I wrote a perl program that parses csv entries in db.
The program worked fine, but took a long time. Therefore, I decided to develop the basic process of parsing.
After the battle with the plug, it now works well and works about 4 times faster. The main analysis method is highly database dependent. For interests, for each analyzed record there are the following db calls:
1 - it is checked that the uniquely generated base62 is unique with respect to the base map table 2 - There is an archive check to see if the record has changed 3 - The record is inserted into db
The problem is that I started getting the errors โMysql is goneโ while the parser started in branched mode, so after many attempts I came up with the following mysql configuration:
#
It seems that the problems during the operation of the parser have been fixed. However, now I get the "Mysql server is gone" when the next module starts after the main analyzer.
The weird thinf is a problem module that includes a very simple SELECT query on a table with currently only 3 records. Run directly as a test (not after the parser), it works great.
I tried to add a pause 4 minutes after starting the analyzer module, but I get the same error.
I have a basic DBConnection.pm model with this: DBConnection package;
use DBI; use PXConfig; sub new { my $class = shift;
Then all modules, including forked parser modules, open a database connection using:
package Example; use DBConnection; sub new { my $class = shift; my $db = new DBConnection; my $connect2 = $db->connect(); my $self = { connect2 => $connect2, }; bless $self, $class; return $self; }
The question is whether there is a module Module1.pm that calls Module2.pm, which calls Module3.pm, and each of them creates a database connection, as shown above (i.e. in the constructor), then they use different connections to database or connection?
What is interesting to me is if the script works 6 hours to finish, if the top-level call to the db connection synchronizes the lower-level db connection, even if the lower-level module creates its own connection.
It is very unpleasant to try to find the problem, because I can only reproduce the error after performing a very lengthy parsing process.

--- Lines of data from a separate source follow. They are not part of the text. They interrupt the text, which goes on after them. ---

/-- **`archKappa` ON THE `ι₁`-LETTERS IN CLOSED FORM**: `embTwist (archKappa (lettInv (mulSingle v₁ (A, D)))) = det A · det D / (D q₀ q₀)³`
(`= det A · d⁻²`, `d = D q₀ q₀ = det D` on the one-dimensional `V⁻`). -/
theorem embTwist_archKappa_lettInv_mulSingle_cmPlace_eq
    (x : Matrix.unitaryGroup (PosIdx (cmXV (L : Type) (frameD V) (frameD_real V) ι₁ (cmPlace (L : Type) ι₁))) ℂ ×
      Matrix.unitaryGroup (NegIdx (cmXV (L : Type) (frameD V) (frameD_real V) ι₁ (cmPlace (L : Type) ι₁))) ℂ)
    (q₀ : NegIdx (cmXV (L : Type) (frameD V) (frameD_real V) ι₁ (cmPlace (L : Type) ι₁))) :
    embTwist (L : Type) ι₁
        ((UnitaryGroup.archKappa (L : Type) V.Hm ι₁ V.sylvesterFrame (sylvesterFrame_formCongr V)
          (lettInv V S (Pi.mulSingle (cmPlace (L : Type) ι₁) x)) : ℂˣ) : ℂ) =
      (x.1 : Matrix (PosIdx (cmXV (L : Type) (frameD V) (frameD_real V) ι₁ (cmPlace (L : Type) ι₁))) (PosIdx (cmXV (L : Type) (frameD V) (frameD_real V) ι₁ (cmPlace (L : Type) ι₁))) ℂ).det * (x.2 : Matrix (NegIdx (cmXV (L : Type) (frameD V) (frameD_real V) ι₁ (cmPlace (L : Type) ι₁))) (NegIdx (cmXV (L : Type) (frameD V) (frameD_real V) ι₁ (cmPlace (L : Type) ι₁))) ℂ).det / (x.2 : Matrix (NegIdx (cmXV (L : Type) (frameD V) (frameD_real V) ι₁ (cmPlace (L : Type) ι₁))) (NegIdx (cmXV (L : Type) (frameD V) (frameD_real V) ι₁ (cmPlace (L : Type) ι₁))) ℂ) q₀ q₀ ^ 3 := by
  rw [embTwist_archKappa_lettInv_mulSingle_cmPlace, det_coe_uOfLetter, show V.rationalFramePerm 2 = q₀.1 from
    (eq_perm_two_of_not_pos V q₀.2).symm, coe_uOfLetter_negIdx]

end Block

/-! ## `hκ₁` as ONE identity on `U(V⁺_{v₁}) × U(V⁻_{v₁})` with `η` and `κ` evaluated -/

section Final
/-- **The bypass pairing is carried by the correction.** For the pinned chain's Gibbs state on the
device (`M ≥ 1`, `T > 0`) and `g_0`, `g^{(N)} ∘ π_N ∈ L²(μ_T)`:
`⟨g_0 − g^{(N)} ∘ π_N, p_{L−1}² − T⟩_{μ_T} = ⟨g_0, p_{L−1}² − T⟩_{μ_T}` (`L = N + M`): the lifted bare
field is invisible to the right bath (Part II). Hence `−K_03 = (γ²/T²)⟨δ, p_{L−1}² − T⟩_{μ_T}` with
`δ` the junction-forced correction of `deviceGenerator_sub_comp_restrictLeft`. [folklore] -/
theorem integral_sub_comp_restrictLeft_mul_kin_sub (hω : 0 < ω₂) (hl : 0 ≤ lam) (hβ : 0 ≤ β)
    (γ : ℝ) (hM : 1 ≤ M) {T : ℝ} (hT : 0 < T) {g₀ : PhaseSpace (N + M) → ℝ}
    {gN : PhaseSpace N → ℝ} (hg₀ : MemLp g₀ 2 ((pinnedChain ω₂ lam β γ).gibbsMeasure (N + M) T))
    (hgN : MemLp (fun y : PhaseSpace (N + M) => gN (y.1 ∘ Fin.castAdd M, y.2 ∘ Fin.castAdd M)) 2
      ((pinnedChain ω₂ lam β γ).gibbsMeasure (N + M) T)) :
    ∫ x, (g₀ x - gN (x.1 ∘ Fin.castAdd M, x.2 ∘ Fin.castAdd M)) * (kin (N + M) (N + M - 1) x - T)
        ∂((pinnedChain ω₂ lam β γ).gibbsMeasure (N + M) T) =
      ∫ x, g₀ x * (kin (N + M) (N + M - 1) x - T)
        ∂((pinnedChain ω₂ lam β γ).gibbsMeasure (N + M) T) := by
  set j : Fin (N + M) := Fin.natAdd N ⟨M - 1, by omega⟩ with hj
  have hk : MemLp (fun x : PhaseSpace (N + M) => x.2 j ^ 2 - T) 2
      ((pinnedChain ω₂ lam β γ).gibbsMeasure (N + M) T) := by
    haveI := pinnedChain_isProbabilityMeasure_gibbsMeasure hω hl hβ γ (N + M) hT
    exact (pinnedChain_memLp_two_snd_sq hω hl hβ γ (N + M) hT j).sub (memLp_const T)
  have i0 : Integrable (fun x => g₀ x * (x.2 j ^ 2 - T))
      ((pinnedChain ω₂ lam β γ).gibbsMeasure (N + M) T) := hg₀.integrable_mul hk
  have iN : Integrable (fun x : PhaseSpace (N + M) =>
      gN (x.1 ∘ Fin.castAdd M, x.2 ∘ Fin.castAdd M) * (x.2 j ^ 2 - T))
      ((pinnedChain ω₂ lam β γ).gibbsMeasure (N + M) T) := hgN.integrable_mul hk
  have hzero : ∫ x, gN (x.1 ∘ Fin.castAdd M, x.2 ∘ Fin.castAdd M) * (x.2 j ^ 2 - T)
      ∂((pinnedChain ω₂ lam β γ).gibbsMeasure (N + M) T) = 0 :=
    integral_comp_restrictLeft_mul_sq_sub hω hl hβ γ hT ⟨M - 1, by omega⟩ hgN
  simp_rw [kin_last_eq_sq_natAdd hM]
  have hsplit : (fun x : PhaseSpace (N + M) =>
      (g₀ x - gN (x.1 ∘ Fin.castAdd M, x.2 ∘ Fin.castAdd M)) * (x.2 j ^ 2 - T)) =
      fun x => g₀ x * (x.2 j ^ 2 - T) -
        gN (x.1 ∘ Fin.castAdd M, x.2 ∘ Fin.castAdd M) * (x.2 j ^ 2 - T) := by
    funext x; ring
  rw [hsplit, integral_sub i0 iN, hzero, sub_zero]

/-! ### The mirror statements for the right block and the left bath -/

/-- Moving along a left-block momentum direction does not change the right-block coordinates. -/
theorem restrictRight_add_smul_castAdd (i : Fin N) (x : PhaseSpace (N + M)) (t : ℝ) :
    (fun y : PhaseSpace (N + M) => ((y.1 ∘ Fin.natAdd N, y.2 ∘ Fin.natAdd N) : PhaseSpace M))
        (x + t • ((0, Pi.single (Fin.castAdd M i) 1) : PhaseSpace (N + M))) =
      (x.1 ∘ Fin.natAdd N, x.2 ∘ Fin.natAdd N) := by
  have hne : ∀ k : Fin M, Fin.natAdd N k ≠ Fin.castAdd M i := by
    intro k h
    have := congrArg Fin.val h
    simp at this
    omega
  ext k
  · simp
  · simp [hne k]

/-- The right-block map `π'_M` is smooth (it is linear). [folklore] -/
theorem contDiff_restrictRight {n : WithTop ℕ∞} :
    ContDiff ℝ n (fun y : PhaseSpace (N + M) =>
      ((y.1 ∘ Fin.natAdd N, y.2 ∘ Fin.natAdd N) : PhaseSpace M)) :=
  (contDiff_pi.2 fun k => (contDiff_apply ℝ ℝ (Fin.natAdd N k)).comp contDiff_fst).prodMk
    (contDiff_pi.2 fun k => (contDiff_apply ℝ ℝ (Fin.natAdd N k)).comp contDiff_snd)

/-- A `Cⁿ` function of the right block, lifted to the device, is `Cⁿ`. [folklore] -/
theorem contDiff_comp_restrictRight {n : WithTop ℕ∞} {f : PhaseSpace M → ℝ} (hf : ContDiff ℝ n f) :
    ContDiff ℝ n (fun y : PhaseSpace (N + M) => f (y.1 ∘ Fin.natAdd N, y.2 ∘ Fin.natAdd N)) :=
  hf.comp contDiff_restrictRight

/-- **Right-block observables are invisible to the left-block baths**:
`∫ (f ∘ π'_M) (p_i² − T) dμ_T = 0` for every left-block site `i` and `f ∘ π'_M ∈ L²(μ_T)`. [folklore] -/
theorem integral_comp_restrictRight_mul_sq_sub (hω : 0 < ω₂) (hl : 0 ≤ lam) (hβ : 0 ≤ β) (γ : ℝ)
    {T : ℝ} (hT : 0 < T) (i : Fin N) {f : PhaseSpace M → ℝ}
    (hf : MemLp (fun y : PhaseSpace (N + M) => f (y.1 ∘ Fin.natAdd N, y.2 ∘ Fin.natAdd N)) 2
      ((pinnedChain ω₂ lam β γ).gibbsMeasure (N + M) T)) :
    ∫ x, f (x.1 ∘ Fin.natAdd N, x.2 ∘ Fin.natAdd N) * (x.2 (Fin.castAdd M i) ^ 2 - T)
      ∂((pinnedChain ω₂ lam β γ).gibbsMeasure (N + M) T) = 0 :=
  integral_mul_sq_sub_gibbsMeasure_eq_zero hω hl hβ γ (N + M) hT (Fin.castAdd M i)
    (fun x t => congrArg f (restrictRight_add_smul_castAdd i x t)) hf

/-- The left bath's source `kin (N+M) 0` is `p_i²` at the left-block site `i = Fin.castAdd M ⟨0, _⟩`
(`N ≥ 1`). [folklore] -/
theorem kin_zero_eq_sq_castAdd (hN : 1 ≤ N) (x : PhaseSpace (N + M)) :
    kin (N + M) 0 x = x.2 (Fin.castAdd M ⟨0, by omega⟩) ^ 2 := by
  rw [kin_eq_sq (show 0 < N + M by omega)]
  rfl

/-- The right bath's source is the same observable on the right block and on the device:
`p_{M−1}²` of `π'_M x` is `p_{N+M−1}²` of `x` (`M ≥ 1`). [folklore] -/
theorem kin_last_restrictRight (hM : 1 ≤ M) (x : PhaseSpace (N + M)) :
    kin M (M - 1) (x.1 ∘ Fin.natAdd N, x.2 ∘ Fin.natAdd N) = kin (N + M) (N + M - 1) x := by
  have h : (⟨N + M - 1, by omega⟩ : Fin (N + M)) = Fin.natAdd N ⟨M - 1, by omega⟩ :=
    Fin.ext (by simp; omega)
  rw [kin_eq_sq (show M - 1 < M by omega), kin_eq_sq (show N + M - 1 < N + M by omega), h]
  rfl

/-- **Mirror image: the correction `δ' = g_3 − g^{(M)} ∘ π'_M` of the RIGHT bath's device field by the
bare right block's right-bath field solves the device Poisson problem with the junction source of
the opposite sign**: `L_dev δ' = +(r_J + β r_J³) · (∂_{p_N} g^{(M)}) ∘ π'_M` (`∂_{p_N}` = the block's
`∂_{p_0}`). [folklore] -/
theorem deviceGenerator_sub_comp_restrictRight (γ : ℝ) (hN : 1 ≤ N) (hM : 1 ≤ M) (T : ℝ)
    {g₃ : PhaseSpace (N + M) → ℝ} {gM : PhaseSpace M → ℝ} (hg₃ : ContDiff ℝ 2 g₃)
    (hgM : ContDiff ℝ 2 gM)
    (hpde₃ : ∀ x, deviceGenerator (pinnedChain ω₂ lam β γ) N M (fun _ => T) g₃ x =
      -(kin (N + M) (N + M - 1) x - T))
    (hpdeM : ∀ y, (pinnedChain ω₂ lam β γ).generator M T T gM y = -(kin M (M - 1) y - T))
    (x : PhaseSpace (N + M)) :
    deviceGenerator (pinnedChain ω₂ lam β γ) N M (fun _ => T)
        (fun y => g₃ y - gM (y.1 ∘ Fin.natAdd N, y.2 ∘ Fin.natAdd N)) x =
      ((x.1 ⟨N, by omega⟩ - x.1 ⟨N - 1, by omega⟩) +
          β * (x.1 ⟨N, by omega⟩ - x.1 ⟨N - 1, by omega⟩) ^ 3) *
        partialP ⟨0, by omega⟩ gM (x.1 ∘ Fin.natAdd N, x.2 ∘ Fin.natAdd N) := by
  have hdev : deviceGenerator (pinnedChain ω₂ lam β γ) N M (fun _ => T)
      (fun y => gM (y.1 ∘ Fin.natAdd N, y.2 ∘ Fin.natAdd N)) x =
      (pinnedChain ω₂ lam β γ).generator M T T gM (x.1 ∘ Fin.natAdd N, x.2 ∘ Fin.natAdd N) -
        ((x.1 ⟨N, by omega⟩ - x.1 ⟨N - 1, by omega⟩) +
            β * (x.1 ⟨N, by omega⟩ - x.1 ⟨N - 1, by omega⟩) ^ 3) *
          partialP ⟨0, by omega⟩ gM (x.1 ∘ Fin.natAdd N, x.2 ∘ Fin.natAdd N) :=
    pinnedChain_device_comp_restrictRight ω₂ lam β γ hN hM (fun _ => T) gM x
  rw [deviceGenerator_sub _ T hg₃ (contDiff_comp_restrictRight hgM), hdev, hpde₃, hpdeM,
    kin_last_restrictRight hM]
  ring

Sorry for the long question, thanks in advance to everyone who can give me any ideas.
UPDATE 1:
Here is the actual branching part:
my $fh = Tie::Handle::CSV->new( "$file", header => 1 ); while ( my $part = <$fh> ) { if ( $children == $max_threads ) { $pid = wait(); $children--; } if ( defined( $pid = fork ) ) { if ($pid) { $children++; } else { $cfptu = new ThreadedUnit(); $cfptu->parseThreadedUnit($part, $group_id, $feed_id); } } }
And then ThreadedUnit:
package ThreadedUnit; use CollisionChecker; use ArchiveController; use Filters; use Try::Tiny; use MysqlLogger; sub new { my $class = shift; my $db = new DBConnection; my $connect2 = $db->connect(); my $self = { connect2 => $connect2, }; bless $self, $class; return $self; } sub parseThreadedUnit { my ( $self, $part, $group_id, $feed_id ) = @_; my $connect2 = $self->{connect2};
So, I understand that the connection to the database is called after forking.
But, as I mentioned above, the forked code described above works just fine. This is the next module that does not work, which is launched from the controller module, which simply passes through each working module one at a time (one of them is a parser) - the controller module does not create a database connection in its design or anywhere else.
Update 2
I forgot to mention that I don't get any errors in the problem module after the parser, if I parse only a small number of files and not a full queue.
So, itโs almost as if intense branched parsing and access to the database makes it inaccessible to normal non-forked processes immediately after its completion for some indefinite time.
The only thing I noticed when completing the operation of the parser in the Mysql status is Threads_connected, about 500, and has not decreased for some time.